That's a cop out....you've gone from a robot to improper use of reward to a lack of "love" to no leadership to telegraphing emotional frailty to I must be holding the leash wrong....wow...you are clutching at "vegetation".

If I knew everything, I wouldn't be asking the questions I do...so your inferences about me are without merit.

I originally asked about fading out the reward...here's the question again " _However, what is the next step so I do not need any lure whatsoever but still get the same stare and focus ? I have heard some handlers put a ball under their armpit but do not know if that is typical? Anyway, I feel like I am still "cheating" to get the dog's full stare and focus_."...whether that is 101 question or not...this dog I have now is probably head and shoulders above most every dog I see on a regular basis. Yes, this forum has some wonderfully trained and developed dogs...I use these dogs as my inspiration.

Your very first words to me were " SuperG; if you look at it that way then the whole exercise is cheating."...I want to fade out the lure and you suggest I would still be cheating...amazing...simply amazing. My question actually states that I understand I am "cheating"..imagine that.

I appreciate the discourse with you and as I have said previously..I have learned....


SuperG


----------



## Steve Strom (Oct 26, 2013)

If Prager throws enough broad generalities around, something will have to be applicable to something, right? Kinda funny though, in the course of one short thread, he actually lost a lot of ground. He went from "Millions of Trainings" all the way down to "Thousands"


----------



## Jack's Dad (Jun 7, 2011)

Well I for one appreciate posts from those who have a lot of experience. If I disagree or don't like it I can ignore it.

How is Prager supposed to know how much experience a stranger on the internet has.
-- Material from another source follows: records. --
import Literature.Analysis.FluidPDE.LocalTypeI
import Literature.Analysis.FluidPDE.SpaceTimeRescaling
import HarnessLib

/-!
# Navier–Stokes scaling of the Albritton–Barker Type I quantity

Trunk T-FLUID (`Literature/Analysis/FluidPDE`), family NS; proofs layer over
`Literature/Analysis/FluidPDE/LocalTypeI.lean` (Albritton–Barker 2019, Thm 1.1, corrected
rendering `Literature.Analysis.FluidPDE.AlbrittonBarkerTypeICharacterization`).

Both directions of Albritton–Barker's proof of Thm 1.1 (§3) rescale: "By translating in
space-time and rescaling" (the blow-down `v^{(k)}(x, t) = k v(k x, k² t)` of the ancient
solution in the reverse direction; the Seregin–Šverák zoom-in in the forward direction), using
tacitly that the quantities `A, C, D, E` of §1 and hence `𝐈(ω)` are invariant under the
Navier–Stokes scaling `v ↦ c v(t₀ + c² s, x₀ + c y)`, `q ↦ c² q(t₀ + c² s, x₀ + c y)` composed
with the corresponding map of parabolic balls `Q(z, r) ↦ Q(Φ z, c r)`,
`Φ = Fluid.stAffine (c²) c t₀ x₀`. This file proves these invariances for the printed
(`ℝ≥0∞`-valued) renderings `NS.cknAEss`, `Fluid.cknC`, `NS.cknDOsc`, `Fluid.cknE`,
`NS.abScaledSum`, `NS.typeIBound` of `LocalTypeI.lean`, with the zoomed fields written in the
accepted vocabulary `c • Fluid.stPull (c²) c t₀ x₀ u` (`SpaceTimeRescaling.lean`,
Escauriaza–Seregin–Šverák 2003, §3):

* `cknC_nsZoom`, `cknE_nsZoom`, `cknAEss_nsZoom`, `cknDOsc_nsZoom`, `abScaledSum_nsZoom`:
  `X(v_c, q_c; Q(z, r)) = X(v, q; Q(Φ z, c r))` for `c, r > 0`;
* `typeIBound_nsZoom`: `𝐈(Φ⁻¹ ω; v_c, q_c) = 𝐈(ω; v, q)`; in particular `𝐈 = 𝐈(ℝ³ × ℝ₋)` is
  invariant under zooming about the origin (`typeIBound_lowerHalf_nsZoom`), and
  `Φ⁻¹ Q(0, R) = Q(0, R/c)` (`stAffine_preimage_parabolicCylinder_zero`);
* `eLpNorm_top_nsZoom`: `‖v_c‖_{L^∞(Q(z, r))} = c ‖v‖_{L^∞(Q(Φ z, c r))}` (the identity
  `‖v^{(k)}‖_{L^∞(Q(1/k))} = k N` of A–B §3);
* tools: preimages of parabolic balls and balls under the zoom, transport of essential suprema
  along the time-affine map (`essSup_comp_time_affine`), zoom invariance of ball averages
  (`setAverage_ball_comp_space_affine`); `Fluid.frobeniusNormSq_smul` (accepted).

All statements are exact identities in `ℝ≥0∞`; the hypotheses `0 < c`, `0 < r` exclude the
documented junk values of the quantities at `r ≤ 0`.

## References

* D. Albritton, T. Barker, *On local Type I singularities of the Navier–Stokes equations and
  Liouville theorems*, J. Math. Fluid Mech. 21 (2019), no. 3, arXiv:1811.00502, §1 and §3.
* L. Escauriaza, G. Seregin, V. Šverák, *`L_{3,∞}`-solutions of Navier–Stokes equations and
  backward uniqueness*, Russian Math. Surveys 58 (2003), §3 (parabolic scaling).
-/

noncomputable section

open MeasureTheory Set Function Filter Topology TopologicalSpace Metric
open scoped NNReal ENNReal InnerProductSpace RealInnerProductSpace

namespace Literature.Analysis.FluidPDE

/-- Local notation for physical space `ℝ³ = EuclideanSpace ℝ (Fin 3)`. -/
local notation "ℝ³" => EuclideanSpace ℝ (Fin 3)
He probably won't be back so then people can all feel "comfortable" in their own little circles.

Personally I like to hear different views instead of the same old, same old.

Having said that I do wish some of the experienced people who were here when I first got here would please come back.


----------



## Prager (Jul 3, 2011)

SuperG said:


> That's a cop out....you've gone from a robot to improper use of reward to a lack of "love" to no leadership to telegraphing emotional frailty to I must be holding the leash wrong....wow...you are clutching at "vegetation".
> 
> If I knew everything, I wouldn't be asking the questions I do...so your inferences about me are without merit.
> 
> ...


No it is not a cap out. I gave you my best honest advice with intention to help. You disagreed and feel like I am making fun of you. I assure you nothing could be further from the truth. If your last post describes what you got out my explanations then I will be nice and I'll chalk it to my inability to communicate. OK enough said. I am not hereto change your mind.That you need to do your self,.. if you are so inclined.


----------



## Prager (Jul 3, 2011)

Jack's Dad said:


> Well I for one appreciate posts from those who have a lot of experience. If I disagree or don't like it I can ignore it.
> 
> How is Prager supposed to know how much experience a stranger on the internet has.
> 
> ...


Jack's Dad thank you. The problem with unorthodox or different or unusual points views is that people who do not share them feel threatened by them because it invalidates and opposes what they were training or teaching often for many years. The fat is that there are more then one method possible to get to the target. I came on this forum because I do not enjoy personal fights and with hopes that I can share my experiences and opinions on training of dogs and potentially to learn something without peril of ridicule and insinuations. Kind of a a question and answer type back and forth from which we all could benefit. That is all I was hoping for.


----------



## Steve Strom (Oct 26, 2013)

Prager said:


> Jack's Dad thank you. The problem with unorthodox or different or unusual points views is that people who do not share them feel threatened by them because it invalidates and opposes what they were training or teaching often for many years. The fat is that there are more then one method possible to get to the target. I came on this forum because I do not enjoy personal fights and with hopes that I can share my experiences and opinions on training of dogs and potentially to learn something without peril of ridicule and insinuations. Kind of a a question and answer type back and forth from which we all could benefit. That is all I was hoping for.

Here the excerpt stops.